Unfortunately, if those new bands who claim they're not interested in money don't watch out, in three years time the tax officer is going to turn up saying you owe so many thousands. And, it's a fact of life that you can't dismiss or ignore, because it will eventually catch up with you. If you're making records and if they sell in vast quantities around the world, if you're successful, if you do sell-out tours, then you're making money and therefore you have to keep tabs on it, otherwise, you'll end up with a massive tax bill, in debt and probably in the clink. From what I can see, the poor buggers are so into what they're doing that they're not stopping to think. And why? Because they're having a good time, but when everything turns sour... because it always does, they're gonna wonder where the hell it all went.

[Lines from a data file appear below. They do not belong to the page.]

import Literature.MathematicalPhysics.QuantumFieldTheory.Balaban1983to89.Node00.TorusCoverLandau153RecBlocks
import Literature.MathematicalPhysics.QuantumFieldTheory.Balaban1983to89.Node00.TorusCoverLandau153InGauge

/-!
# NODE 00 ↔ N05-REC — [Balaban1985Variational] (153) AT THE RECORD'S TORUS FROM THE TWIN'S CENTRED LANDAU DATUM `IsLandau138Z`, REAL TEST FUNCTIONS AND EVERY `μ ∈ N(Q′_D)`

Cell `pub-ymgap`, width seat `pub-ymgap-dag-n07-w3` generation 9 (N05-REC road item R7 = the NODE 00 bridge, LEAD PEN `dag-n05-e`), FILE 44.  NEW leaf, PROOF kind (no `def`, no
`instance`, no `notation`).  CONSUMED BY NAME, nothing modified: this seat's FILE 43 `Node00.TorusCoverLandau153RecBlocks` (`sum_laplace_mul_diverg_eq_zero_of_isLandau138Z_cover`,
`indicator_coverShift_eq_zero_of_inGauge`, `sum_blockSitesZ_indicator_coverShift_eq_zero_of_inGauge`), generation 2's `Node00.TorusCoverLandau153InGauge` (`support_row_of_inGauge`),
dag-n07-e's `Node00.TorusCoverLevels` (`coverAt`), lit-balaban p21's `B6SectADomainsV1` (`Domains`, `Deep`, `LamSite`, `InGauge`), n05-d's `B8Eq138LandauZdRec.IsLandau138Z`,
n05-e's `BlockAveragingZd.ctrShift`, `B7SectEFLinearisationRec.blockSitesZ`.  `--kind proof --supports stmt-QuantumFields-20541` (K0⁷; count-neutral).
[15] = [Balaban1985Variational]; [B6] = [Balaban1984PropagatorsII].

WHY.  FILE 43 proves [15] (153) ∕ [B6] (2.12) «`⟨Δμ, ∂*a⟩ = 0`» on the torus of record from the N05-REC twin's CENTRED multiplier-form Landau datum `IsLandau138Z L m η Ω₀ Λs 1 A″`
read through a translate `t` (the top-anchored lift of R7: `t = ctrShift L k·𝟙`), for COMPLEX test functions `μ` with three displayed rows (support; zero on the shifted lift of
`Λs 0`; zero CENTRED block sums `Σ_{x ∈ blockSitesZ (Lʲ) y} 𝟙_X μ(π(x + t))`).  The door's consumers (`B6SectAOperatorsV1.RE`, entrywise currency) want REAL `μ : T → ℝ` and the real
bond functions `Re(φ∘A)`, `Im(φ∘A)` — generation 2's `Node00.TorusCoverLandau153InGauge` in the ORIGINAL (label-block) currency.  THIS FILE is its twin-currency counterpart:
§1 the real-test-function forms (cast bookkeeping only, pattern `Node00.TorusCoverLandau153TestForm` §3); §2 the rows supplied from `D.InGauge μ` ([B6] (2.7)) for any nested family
`D : Domains P` under the top-anchored STRUCTURAL rows (C0) every fine site inside `Ω₁` is the cover of a point of `S`; (C1′) for `x ∈ Λs 0` with `x + c_k ∈ X`: `π(x + c_k) ∈ Λ₀`;
(Cj′) for `1 ≤ j ≤ m`, `y ∈ Λs j`: `π_j(y + c_{k−j}) ∈ Λ_j` and `blockSites (Lʲ) (y + c_{k−j}) ⊆ X` (`c_i := ctrShift L i·𝟙`, `m ≤ k`; FILE 43 §1: `blockSitesZ (Lʲ) y + c_k =
blockSites (Lʲ) (y + c_{k−j})`).

CONTENTS.  §1 `sum_laplace_mul_diverg_eq_zero_of_isLandau138Z_cover_real`, ★ `sum_laplace_mul_diverg_re_eq_zero_of_isLandau138Z_cover` ∕ `…_im_…`.
§2 ★★ `sum_laplace_mul_diverg_re_eq_zero_of_isLandau138Z_inGauge` ∕ `…_im_…`.

HONEST FRAMING: compositions by name and `Re ∕ Im` bookkeeping; the structural rows (C0)(C1′)(Cj′) are DISPLAYED hypotheses (their discharge for the twin's cube datum is a separate
geometry item once that datum is in the tree); the last inch to `RE D c (dsE c a) = 0` is `RE_eq_zero_iff` + `inner_eq_sum` (consumer's line); nothing of [15] ∕ [6] ∕ [B6] analysis
asserted; `HThm4Rec` ∕ `HThm4RecEx` UNDISCHARGED; N07 ∕ N05 ∕ K0⁷ ∕ K1⁹ NOT closed or discharged; counts unmoved; one finite 𝕋⁴ programme at fixed ε — R4 closes the conditional
finite-𝕋⁴ rung `BalabanLadder.UV` only; the YM mass gap (Clay) is NOT proved by any of this; nothing continuum ∕ ℝ⁴ ∕ infinite volume ∕ OS.  No `sorry`, no `def`, no `instance`,
no `notation`.
-/

noncomputable section

namespace Literature.MathematicalPhysics.QuantumFieldTheory.Balaban1983to89.Node00

open scoped BigOperators Matrix.Norms.L2Operator
open B15Eq112TorusCover (cover)
open B14DomainGeom (Pt)
open BlockAveragingZd (ctrShift)
open B7SectEFLinearisationRec (blockSitesZ)
open B8Eq138LandauZdRec (IsLandau138Z)
open Literature.MathematicalPhysics.QuantumLattice (blockSites)
open LatticeFieldCalculus (laplace diverg)
open B6SectADomainsV1 (Domains)

variable {P : Params}

variable {𝔸 : Type*} [NormedRing 𝔸] [NormedAlgebra ℂ 𝔸] [CompleteSpace 𝔸]

/-! ## §1  Real test functions: the complex form, real part, imaginary part -/

section Real

/-- **(153) on the torus from `IsLandau138Z`, REAL test function, complex form**: FILE 43's `sum_laplace_mul_diverg_eq_zero_of_isLandau138Z_cover` for `μ : T → ℝ` cast to `ℂ`:
`Σ_y (laplace η⁻¹ μ)(y)·φ((diverg η⁻¹ A)(y)) = 0`, the rows stated for the cast `z ↦ (μ(π z) : ℂ)` (the currency of FILE 43 §1's suppliers).
[cite: Balaban1985Variational, (153) p.301; Balaban1984PropagatorsII, (2.8) p.224, (2.12) p.225] -/
theorem sum_laplace_mul_diverg_eq_zero_of_isLandau138Z_cover_real {L m : ℕ} (hL : Odd L) {η : ℝ} {Ω₀ : Set (Pt P.d)} (hΩ : Ω₀.Finite)
    {Λs : ℕ → Set (Pt P.d)} {A'' : Pt P.d → Fin P.d → 𝔸}
    (hLan : IsLandau138Z L m η Ω₀ Λs (1 : B7Prop1Explicit.Site P.d → Fin P.d → 𝔸ˣ) A'') (t : Pt P.d)
    {X : Set (Pt P.d)} (hXΩ : X ⊆ (fun y => y + t) '' Ω₀) (hinj : Set.InjOn (cover P) X)
    {A : PBond P 0 → 𝔸} (hA : ∀ z, z ∈ X → ∀ κ, A ⟨cover P z, κ⟩ = A'' (z - t) κ)
    {μ : SiteField P 0 ℝ} {S : Set (Pt P.d)} (hμS : ∀ y, μ y ≠ 0 → y ∈ cover P '' S)
    (hS : ∀ s ∈ S, ∀ z : Pt P.d, (∀ i, |z i - s i| ≤ 2) → z ∈ X)
    (h0 : ∀ x ∈ Λs 0, X.indicator (fun z => ((μ (cover P z) : ℝ) : ℂ)) (x + t) = 0)
    (hQ : ∀ j, 1 ≤ j → j ≤ m → ∀ y ∈ Λs j, ∑ x ∈ blockSitesZ (L ^ j) y, X.indicator (fun z => ((μ (cover P z) : ℝ) : ℂ)) (x + t) = 0)
    (φ : 𝔸 →L[ℂ] ℂ) :
    ∑ y : Site P 0, ((laplace η⁻¹ μ y : ℝ) : ℂ) * φ (diverg η⁻¹ A y) = 0 := by
  have hC := sum_laplace_mul_diverg_eq_zero_of_isLandau138Z_cover hL hΩ hLan t hXΩ hinj hA (μ := fun y => (μ y : ℂ)) (S := S)
    (fun y hy => hμS y (by simpa using hy)) hS h0 hQ φ
  have hlap : ∀ y, laplace η⁻¹ (fun y => (μ y : ℂ)) y = ((laplace η⁻¹ μ y : ℝ) : ℂ) := fun y => by
    simp only [laplace, smul_eq_mul, Complex.real_smul, Complex.ofReal_sum, Complex.ofReal_mul, Complex.ofReal_pow, Complex.ofReal_inv,
      Complex.ofReal_sub, Complex.ofReal_add]
  simpa only [hlap] using hC

/-- ★ **(153) on the torus from `IsLandau138Z`, REAL PART** (entrywise currency): for a real torus test function `μ : T → ℝ` with the three rows of FILE 43 (cast to `ℂ`) and every
`φ : 𝔸 →L[ℂ] ℂ`, the real bond function `a := Re(φ ∘ A)` satisfies `Σ_y (laplace η⁻¹ μ)(y)·(diverg η⁻¹ a)(y) = 0` — `⟨Δμ, ∂*a⟩ = 0` in the `ℓ²` pairing of
`B6SectAOperatorsV1.inner_eq_sum`.  [cite: Balaban1985Variational, (153) p.301; Balaban1984PropagatorsII, (2.8) p.224, (2.12) p.225] -/
theorem sum_laplace_mul_diverg_re_eq_zero_of_isLandau138Z_cover {L m : ℕ} (hL : Odd L) {η : ℝ} {Ω₀ : Set (Pt P.d)} (hΩ : Ω₀.Finite)
    {Λs : ℕ → Set (Pt P.d)} {A'' : Pt P.d → Fin P.d → 𝔸}
    (hLan : IsLandau138Z L m η Ω₀ Λs (1 : B7Prop1Explicit.Site P.d → Fin P.d → 𝔸ˣ) A'') (t : Pt P.d)
    {X : Set (Pt P.d)} (hXΩ : X ⊆ (fun y => y + t) '' Ω₀) (hinj : Set.InjOn (cover P) X)
    {A : PBond P 0 → 𝔸} (hA : ∀ z, z ∈ X → ∀ κ, A ⟨cover P z, κ⟩ = A'' (z - t) κ)
    {μ : SiteField P 0 ℝ} {S : Set (Pt P.d)} (hμS : ∀ y, μ y ≠ 0 → y ∈ cover P '' S)
    (hS : ∀ s ∈ S, ∀ z : Pt P.d, (∀ i, |z i - s i| ≤ 2) → z ∈ X)
    (h0 : ∀ x ∈ Λs 0, X.indicator (fun z => ((μ (cover P z) : ℝ) : ℂ)) (x + t) = 0)
    (hQ : ∀ j, 1 ≤ j → j ≤ m → ∀ y ∈ Λs j, ∑ x ∈ blockSitesZ (L ^ j) y, X.indicator (fun z => ((μ (cover P z) : ℝ) : ℂ)) (x + t) = 0)
    (φ : 𝔸 →L[ℂ] ℂ) :
    ∑ y : Site P 0, laplace η⁻¹ μ y * diverg η⁻¹ (fun b => (φ (A b)).re) y = 0 := by
  have hC := sum_laplace_mul_diverg_eq_zero_of_isLandau138Z_cover_real hL hΩ hLan t hXΩ hinj hA hμS hS h0 hQ φ
  have hdiv : ∀ y, (φ (diverg η⁻¹ A y)).re = diverg η⁻¹ (fun b => (φ (A b)).re) y := fun y => by
    simp only [diverg, map_sum, φ.map_smul_of_tower, map_sub, Complex.re_sum, Complex.smul_re, Complex.sub_re]
  have := congrArg Complex.re hC
  rw [Complex.re_sum, Complex.zero_re] at this
  simpa only [Complex.re_ofReal_mul, hdiv] using this

/-- ★ **(153) on the torus from `IsLandau138Z`, IMAGINARY PART**: the same for `a := Im(φ ∘ A)`.
[cite: Balaban1985Variational, (153) p.301; Balaban1984PropagatorsII, (2.8) p.224, (2.12) p.225] -/
theorem sum_laplace_mul_diverg_im_eq_zero_of_isLandau138Z_cover {L m : ℕ} (hL : Odd L) {η : ℝ} {Ω₀ : Set (Pt P.d)} (hΩ : Ω₀.Finite)
    {Λs : ℕ → Set (Pt P.d)} {A'' : Pt P.d → Fin P.d → 𝔸}
    (hLan : IsLandau138Z L m η Ω₀ Λs (1 : B7Prop1Explicit.Site P.d → Fin P.d → 𝔸ˣ) A'') (t : Pt P.d)
    {X : Set (Pt P.d)} (hXΩ : X ⊆ (fun y => y + t) '' Ω₀) (hinj : Set.InjOn (cover P) X)
    {A : PBond P 0 → 𝔸} (hA : ∀ z, z ∈ X → ∀ κ, A ⟨cover P z, κ⟩ = A'' (z - t) κ)
    {μ : SiteField P 0 ℝ} {S : Set (Pt P.d)} (hμS : ∀ y, μ y ≠ 0 → y ∈ cover P '' S)
    (hS : ∀ s ∈ S, ∀ z : Pt P.d, (∀ i, |z i - s i| ≤ 2) → z ∈ X)
    (h0 : ∀ x ∈ Λs 0, X.indicator (fun z => ((μ (cover P z) : ℝ) : ℂ)) (x + t) = 0)
    (hQ : ∀ j, 1 ≤ j → j ≤ m → ∀ y ∈ Λs j, ∑ x ∈ blockSitesZ (L ^ j) y, X.indicator (fun z => ((μ (cover P z) : ℝ) : ℂ)) (x + t) = 0)
    (φ : 𝔸 →L[ℂ] ℂ) :
    ∑ y : Site P 0, laplace η⁻¹ μ y * diverg η⁻¹ (fun b => (φ (A b)).im) y = 0 := by
  have hC := sum_laplace_mul_diverg_eq_zero_of_isLandau138Z_cover_real hL hΩ hLan t hXΩ hinj hA hμS hS h0 hQ φ
  have hdiv : ∀ y, (φ (diverg η⁻¹ A y)).im = diverg η⁻¹ (fun b => (φ (A b)).im) y := fun y => by
    simp only [diverg, map_sum, φ.map_smul_of_tower, map_sub, Complex.im_sum, Complex.smul_im, Complex.sub_im]
  have := congrArg Complex.im hC
  rw [Complex.im_sum, Complex.zero_im] at this
  simpa only [Complex.im_ofReal_mul, hdiv] using this

end Real

/-! ## §2  ★★ (153) on the torus from `IsLandau138Z` for every `μ ∈ N(Q′_D)` — top-anchored structural rows -/

section InGauge

/-- ★★ **[15] (153) ∕ [B6] (2.12) AT THE RECORD'S TORUS FROM THE TWIN'S DATUM, FOR EVERY `μ ∈ N(Q′_D)`, REAL PART.**  Setting: the N05-REC twin's centred multiplier-form Landau
datum `IsLandau138Z P.L m η Ω₀ Λs 1 A″` on `ℤᵈ`, read on the torus through the top-anchored translate `c_k = ctrShift L k·𝟙` (`m ≤ k`): a window `X ⊆ Ω₀ + c_k` on which `π` is
injective and the torus potential is `A⟨π z, κ⟩ = A″(z − c_k) κ`, a set `S` two steps inside `X`; a nested family `D : Domains P` ([B6] (2.1)–(2.4)) tied to `(Λs, X, S)` by the
structural rows (C0) every fine site inside `Ω₁` is the cover of a point of `S`; (C1′) for `x ∈ Λs 0` with `x + c_k ∈ X`: `π(x + c_k) ∈ Λ₀`; (Cj′) for `1 ≤ j ≤ m`, `y ∈ Λs j`:
`π_j(y + c_{k−j}) ∈ Λ_j` and `blockSites (Lʲ) (y + c_{k−j}) ⊆ X`.  Then for EVERY `μ` with `D.InGauge μ` ([B6] (2.7)) and every `φ : 𝔸 →L[ℂ] ℂ`:
`Σ_y (laplace η⁻¹ μ)(y)·(diverg η⁻¹ (Re(φ∘A)))(y) = 0`.  The rows of §1 come from `Node00.TorusCoverLandau153InGauge.support_row_of_inGauge` and FILE 43 §1
(`indicator_coverShift_eq_zero_of_inGauge`, `sum_blockSitesZ_indicator_coverShift_eq_zero_of_inGauge`).
[cite: Balaban1985Variational, (153) p.301, p.302; Balaban1984PropagatorsII, (2.7) p.224, (2.10)–(2.12) p.225] -/
theorem sum_laplace_mul_diverg_re_eq_zero_of_isLandau138Z_inGauge {m k : ℕ} (hmk : m ≤ k) {η : ℝ} {Ω₀ : Set (Pt P.d)} (hΩ : Ω₀.Finite)
    {Λs : ℕ → Set (Pt P.d)} {A'' : Pt P.d → Fin P.d → 𝔸}
    (hLan : IsLandau138Z P.L m η Ω₀ Λs (1 : B7Prop1Explicit.Site P.d → Fin P.d → 𝔸ˣ) A'')
    {X : Set (Pt P.d)} (hXΩ : X ⊆ (fun y => y + fun _ => ((ctrShift P.L k : ℕ) : ℤ)) '' Ω₀) (hinj : Set.InjOn (cover P) X)
    {A : PBond P 0 → 𝔸} (hA : ∀ z, z ∈ X → ∀ κ, A ⟨cover P z, κ⟩ = A'' (z - fun _ => ((ctrShift P.L k : ℕ) : ℤ)) κ)
    {S : Set (Pt P.d)} (hS : ∀ s ∈ S, ∀ z : Pt P.d, (∀ i, |z i - s i| ≤ 2) → z ∈ X)
    (D : Domains P) (hC0 : ∀ y : Site P 0, D.Deep 0 y → y ∈ cover P '' S)
    (hC1 : ∀ x ∈ Λs 0, (x + fun _ => ((ctrShift P.L k : ℕ) : ℤ)) ∈ X → D.LamSite 0 (cover P (x + fun _ => ((ctrShift P.L k : ℕ) : ℤ))))
    (hCj : ∀ j, 1 ≤ j → j ≤ m → ∀ y ∈ Λs j, D.LamSite j (coverAt P j (y + fun _ => ((ctrShift P.L (k - j) : ℕ) : ℤ))) ∧
      (↑(blockSites (P.L ^ j) (y + fun _ => ((ctrShift P.L (k - j) : ℕ) : ℤ))) : Set (Pt P.d)) ⊆ X)
    {μ : SiteField P 0 ℝ} (hμ : D.InGauge μ) (φ : 𝔸 →L[ℂ] ℂ) :
    ∑ y : Site P 0, laplace η⁻¹ μ y * diverg η⁻¹ (fun b => (φ (A b)).re) y = 0 :=
  sum_laplace_mul_diverg_re_eq_zero_of_isLandau138Z_cover P.hL.1 hΩ hLan _ hXΩ hinj hA (support_row_of_inGauge D hμ hC0) hS
    (fun x hx => by
      by_cases hxX : (x + fun _ => ((ctrShift P.L k : ℕ) : ℤ)) ∈ X
      · exact indicator_coverShift_eq_zero_of_inGauge D hμ k (hC1 x hx hxX) X
      · exact Set.indicator_of_notMem hxX _)
    (fun j hj hjm y hy => sum_blockSitesZ_indicator_coverShift_eq_zero_of_inGauge D hμ (hjm.trans hmk) (hCj j hj hjm y hy).1 (hCj j hj hjm y hy).2) φ

/-- ★★ **The same, IMAGINARY PART** (`a = Im(φ∘A)`). [cite: Balaban1985Variational, (153) p.301; Balaban1984PropagatorsII, (2.7) p.224, (2.12) p.225] -/
theorem sum_laplace_mul_diverg_im_eq_zero_of_isLandau138Z_inGauge {m k : ℕ} (hmk : m ≤ k) {η : ℝ} {Ω₀ : Set (Pt P.d)} (hΩ : Ω₀.Finite)
    {Λs : ℕ → Set (Pt P.d)} {A'' : Pt P.d → Fin P.d → 𝔸}
    (hLan : IsLandau138Z P.L m η Ω₀ Λs (1 : B7Prop1Explicit.Site P.d → Fin P.d → 𝔸ˣ) A'')
    {X : Set (Pt P.d)} (hXΩ : X ⊆ (fun y => y + fun _ => ((ctrShift P.L k : ℕ) : ℤ)) '' Ω₀) (hinj : Set.InjOn (cover P) X)
    {A : PBond P 0 → 𝔸} (hA : ∀ z, z ∈ X → ∀ κ, A ⟨cover P z, κ⟩ = A'' (z - fun _ => ((ctrShift P.L k : ℕ) : ℤ)) κ)
    {S : Set (Pt P.d)} (hS : ∀ s ∈ S, ∀ z : Pt P.d, (∀ i, |z i - s i| ≤ 2) → z ∈ X)
    (D : Domains P) (hC0 : ∀ y : Site P 0, D.Deep 0 y → y ∈ cover P '' S)
    (hC1 : ∀ x ∈ Λs 0, (x + fun _ => ((ctrShift P.L k : ℕ) : ℤ)) ∈ X → D.LamSite 0 (cover P (x + fun _ => ((ctrShift P.L k : ℕ) : ℤ))))
    (hCj : ∀ j, 1 ≤ j → j ≤ m → ∀ y ∈ Λs j, D.LamSite j (coverAt P j (y + fun _ => ((ctrShift P.L (k - j) : ℕ) : ℤ))) ∧
      (↑(blockSites (P.L ^ j) (y + fun _ => ((ctrShift P.L (k - j) : ℕ) : ℤ))) : Set (Pt P.d)) ⊆ X)
    {μ : SiteField P 0 ℝ} (hμ : D.InGauge μ) (φ : 𝔸 →L[ℂ] ℂ) :
    ∑ y : Site P 0, laplace η⁻¹ μ y * diverg η⁻¹ (fun b => (φ (A b)).im) y = 0 :=
  sum_laplace_mul_diverg_im_eq_zero_of_isLandau138Z_cover P.hL.1 hΩ hLan _ hXΩ hinj hA (support_row_of_inGauge D hμ hC0) hS
    (fun x hx => by
      by_cases hxX : (x + fun _ => ((ctrShift P.L k : ℕ) : ℤ)) ∈ X
      · exact indicator_coverShift_eq_zero_of_inGauge D hμ k (hC1 x hx hxX) X
      · exact Set.indicator_of_notMem hxX _)
    (fun j hj hjm y hy => sum_blockSitesZ_indicator_coverShift_eq_zero_of_inGauge D hμ (hjm.trans hmk) (hCj j hj hjm y hy).1 (hCj j hj hjm y hy).2) φ

end InGauge

end Literature.MathematicalPhysics.QuantumFieldTheory.Balaban1983to89.Node00

end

I'm the last person to begrudge anybody success, but I look at so many of these new bands like the Rezillos and I just know that they're not gonna be around in five years time. [Broke up last month — Ed.] OK, there's room for improvement, but still, they're not good enough and they're riding on a crest of a wave and good luck to 'em. I honestly and sincerely hope that bands like them are enjoying it while it lasts and don't get ripped-off, but having said that, I hope they're successful in five years time and that I'm wrong. But I think that in five years time, it'll be artists like Elvis Costello and, hopefully, Ian Dury and the Blockheads who will still be around.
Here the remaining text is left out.